Abstract

Multisystem inflammatory syndrome in children (MIS-C) is associated with SARS-CoV-2. Long-term consequences of MIS-C remain unknown. The objective was to describe the prevalence and clinical predictors of hypertension (HTN) and elevated blood pressure (BP) following MIS-C. A retrospective study of children ≤ 18years admitted to a tertiary center with MIS-C was performed. HTN and elevated BP were classified as per the 2017 American Academy of Pediatrics Clinical Practice Guidelines and indexed to the 95th percentile. Data included demographics, inpatient clinical measures, and echocardiograms over 1-year follow-up.
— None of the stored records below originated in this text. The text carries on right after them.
/-- The window functional integrates to `h I₀`: `∫ B_{T,h}(u) du = h ∫ |R(t)|² W_T(t) dt`.
[cite: BondarenkoHeap2026, §2.2 (4) p. 6] -/
theorem integral_window_eq (w : Bump) (B : ℕ) (r : ℕ → ℝ) (L : ℝ) {T : ℝ} (hT : 0 < T)
    {h : ℝ} (hh : 0 < h) (hh1 : h ≤ 1) :
    ∫ u, (∫ t in Ioo (u - h / 2) (u + h / 2), ‖dirichletPoly r L t‖ ^ 2 * weight w B T t) =
      h * ∫ t, ‖dirichletPoly r L t‖ ^ 2 * weight w B T t := by
  have h1 := integral_window_mul_eq w B r L hT hh hh1 (ψ := fun _ ↦ (1 : ℝ)) continuous_const
    (K := 1) zero_le_one (fun u ↦ by rw [abs_one]; linarith [abs_nonneg u])
  simp only [mul_one] at h1
  rw [h1, ← integral_const_mul]
  refine integral_congr_ae (Eventually.of_forall fun t ↦ ?_)
  have hvol : volume (Ioo (t - h / 2) (t + h / 2)) = ENNReal.ofReal h := by
    rw [Real.volume_Ioo]; congr 1; ring
  have hvol' : volume.real (Ioo (t - h / 2) (t + h / 2)) = h := by
    rw [Measure.real, hvol, ENNReal.toReal_ofReal hh.le]
  simp only [setIntegral_const, smul_eq_mul, mul_one, hvol']
  ring

/-! ## M3-d. The archimedean term of the explicit formula for `B_{T,h}` -/

/-- **M3-d. The archimedean term, localised to the window's mass:** for every bump `w` and `B` there
is an absolute `C` (independent of `r, L, T, h`) with
`|∫ B_{T,h}(u) Re ψ(1/4 + iu/2) du − h ∫ |R(t)|² W_T(t) ℓ(t) dt| ≤ C h ∫ |R(t)|² W_T(t) dt`
for all `T > 0`, `0 < h ≤ 1`, where `ℓ(t) = log(|t|/2)` for `|t| ≥ 4` and `0` otherwise (BH 2026,
proof of Proposition 1: the `Γ'/Γ`-term of the explicit formula gives "`c I₀`" up to `O(I₀/log T)`
once `log(|t|/2) ≈ log T` on the support of `W_T` — that localisation is the next module's job).
[cite: BondarenkoHeap2026, §2.2 (proof of Proposition 1, archimedean term)] -/
theorem exists_abs_integral_window_mul_reDigammaQuarter_sub_le :
    ∃ C : ℝ, 0 ≤ C ∧ ∀ (w : Bump) (B : ℕ) (r : ℕ → ℝ) (L T : ℝ), 0 < T → ∀ h : ℝ, 0 < h → h ≤ 1 →
      |(∫ u, (∫ t in Ioo (u - h / 2) (u + h / 2), ‖dirichletPoly r L t‖ ^ 2 * weight w B T t) *
            reDigammaQuarter u) -
          h * ∫ t, ‖dirichletPoly r L t‖ ^ 2 * weight w B T t *
            {t : ℝ | 4 ≤ |t|}.indicator (fun t ↦ Real.log (|t| / 2)) t| ≤
        C * h * ∫ t, ‖dirichletPoly r L t‖ ^ 2 * weight w B T t := by
  obtain ⟨C, hC0, hC⟩ := exists_abs_setIntegral_reDigammaQuarter_sub_indicator_le
  obtain ⟨K, hK0, hK⟩ := exists_abs_reDigammaQuarter_le_add_abs
  refine ⟨C, hC0, fun w B r L T hT h hh hh1 ↦ ?_⟩
  set G : ℝ → ℝ := fun t ↦ ‖dirichletPoly r L t‖ ^ 2 * weight w B T t with hG
  have hGc : Continuous G := ((continuous_dirichletPoly r L).norm.pow 2).mul (continuous_weight w B T)
  have hG0 : ∀ t, 0 ≤ G t := fun t ↦ mul_nonneg (sq_nonneg _) (weight_nonneg w B T t)
  set R₀ : ℝ := ∑ n ∈ Finset.Icc 1 ⌊L⌋₊, |r n| with hR₀
  have hGle : ∀ t, G t ≤ R₀ ^ 2 * weight w B T t := by
    intro t
    apply mul_le_mul_of_nonneg_right _ (weight_nonneg w B T t)
    exact pow_le_pow_left₀ (norm_nonneg _) (norm_dirichletPoly_le_sum r L t) 2
  have hGi : Integrable G :=
    ((Extension.integrable_weight w B hT).const_mul (R₀ ^ 2)).mono' hGc.aestronglyMeasurable
      (Eventually.of_forall fun t ↦ by rw [Real.norm_eq_abs, abs_of_nonneg (hG0 t)]; exact hGle t)
  -- Fubini
  rw [integral_window_mul_eq w B r L hT hh hh1 continuous_reDigammaQuarter hK0 hK]
  -- integrability of the two `t`-integrands
  set A : ℝ → ℝ := fun t ↦ ∫ u in Ioo (t - h / 2) (t + h / 2), reDigammaQuarter u with hA
  set ℓ : ℝ → ℝ := {t : ℝ | 4 ≤ |t|}.indicator fun t ↦ Real.log (|t| / 2) with hℓ
  have hint := integrable_windowKernel w B r L hT hh hh1 continuous_reDigammaQuarter hK0 hK
  have hGA : Integrable fun t ↦ G t * A t := by
    have h1 := hint.integral_prod_left
    refine h1.congr (Eventually.of_forall fun t ↦ ?_)
    change ∫ u, G t * (Ioo (t - h / 2) (t + h / 2)).indicator reDigammaQuarter u = G t * A t
    rw [integral_const_mul, integral_indicator measurableSet_Ioo]
  have hℓm : Measurable ℓ := by
    refine (Measurable.indicator ?_ (measurableSet_le measurable_const continuous_abs.measurable))
    exact (Real.measurable_log.comp (continuous_abs.measurable.div_const 2))
  have hℓle : ∀ t, |ℓ t| ≤ |t| := by
    intro t
    rw [hℓ]
    by_cases ht : t ∈ {t : ℝ | 4 ≤ |t|}
    · rw [indicator_of_mem ht]
      have ht' : 4 ≤ |t| := ht
      have h1 : 0 ≤ Real.log (|t| / 2) := Real.log_nonneg (by linarith)
      rw [abs_of_nonneg h1]
      have h2 : Real.log (|t| / 2) ≤ |t| / 2 - 1 := Real.log_le_sub_one_of_pos (by linarith)
      linarith [abs_nonneg t]
    · rw [indicator_of_notMem ht, abs_zero]; exact abs_nonneg t
  have hGℓ : Integrable fun t ↦ G t * ℓ t := by
    have h1 : Integrable fun t : ℝ ↦ R₀ ^ 2 * (|t| * weight w B T t) :=
      (Extension.integrable_abs_mul_weight w B hT).const_mul _
    refine h1.mono' (hGc.measurable.mul hℓm).aestronglyMeasurable (Eventually.of_forall fun t ↦ ?_)
    rw [Real.norm_eq_abs, abs_mul, abs_of_nonneg (hG0 t)]
    calc G t * |ℓ t| ≤ R₀ ^ 2 * weight w B T t * |t| := mul_le_mul (hGle t) (hℓle t) (abs_nonneg _)
          (mul_nonneg (sq_nonneg _) (weight_nonneg w B T t))
      _ = R₀ ^ 2 * (|t| * weight w B T t) := by ring
  -- the difference as one integral, bounded pointwise by `C h G(t)`
  have e : (∫ t, G t * A t) - h * ∫ t, G t * ℓ t = ∫ t, G t * (A t - h * ℓ t) := by
    rw [← integral_const_mul, ← integral_sub hGA (hGℓ.const_mul h)]
    refine integral_congr_ae (Eventually.of_forall fun t ↦ ?_)
    ring
  rw [e]
  have hbound : ∀ t, ‖G t * (A t - h * ℓ t)‖ ≤ C * h * G t := by
    intro t
    rw [Real.norm_eq_abs, abs_mul, abs_of_nonneg (hG0 t)]
    have := hC h hh hh1 t
    calc G t * |A t - h * ℓ t| ≤ G t * (C * h) := mul_le_mul_of_nonneg_left this (hG0 t)
      _ = C * h * G t := by ring
  calc |∫ t, G t * (A t - h * ℓ t)| = ‖∫ t, G t * (A t - h * ℓ t)‖ := (Real.norm_eq_abs _).symm
    _ ≤ ∫ t, C * h * G t := norm_integral_le_of_norm_le (hGi.const_mul _) (Eventually.of_forall hbound)
    _ = C * h * ∫ t, G t := integral_const_mul _ _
Data were analyzed using Kruskal-Wallis, chi-square, and logistic regression. Among 63 children hospitalized with MIS-C (mean age 9.7 ± 4.2years, 58.7% male, body mass index (BMI) z-score 0.59 ± 1.9), 14% had HTN, and 4% had elevated BP > 30days post-hospitalization. Multivariate linear regression analysis showed that BMI z-score was significantly associated with higher mean systolic (β = 2.664, CI = 1.307-3.980, p < 0.001) and diastolic (β = 2.547, CI = 0.605-4.489, p = 0.012) BP index > 30days post-hospitalization. Acute kidney injury (AKI) (23.8%) (OR = 2.977, CI = 1.778-4.987, p < 0.001), peak inpatient serum creatinine (OR = 2.524, CI = 1.344-4.740, p = 0.004), and maximum CRP (OR = 1.009, CI = 1.002-1.016, p = 0.014) were all associated with increased odds of post-hospitalization HTN. Left ventricular hypertrophy was present in 46% while hospitalized, compared to 10% at last follow-up. All had return of normal systolic function. Post-hospitalization HTN and elevated BP may be associated with MIS-C. Children with greater BMI or AKI may be at greater risk for developing HTN after MIS-C. MIS-C follow-up requires careful BP monitoring and antihypertensive medication consideration. A higher resolution version of the Graphical abstract is available as Supplementary information.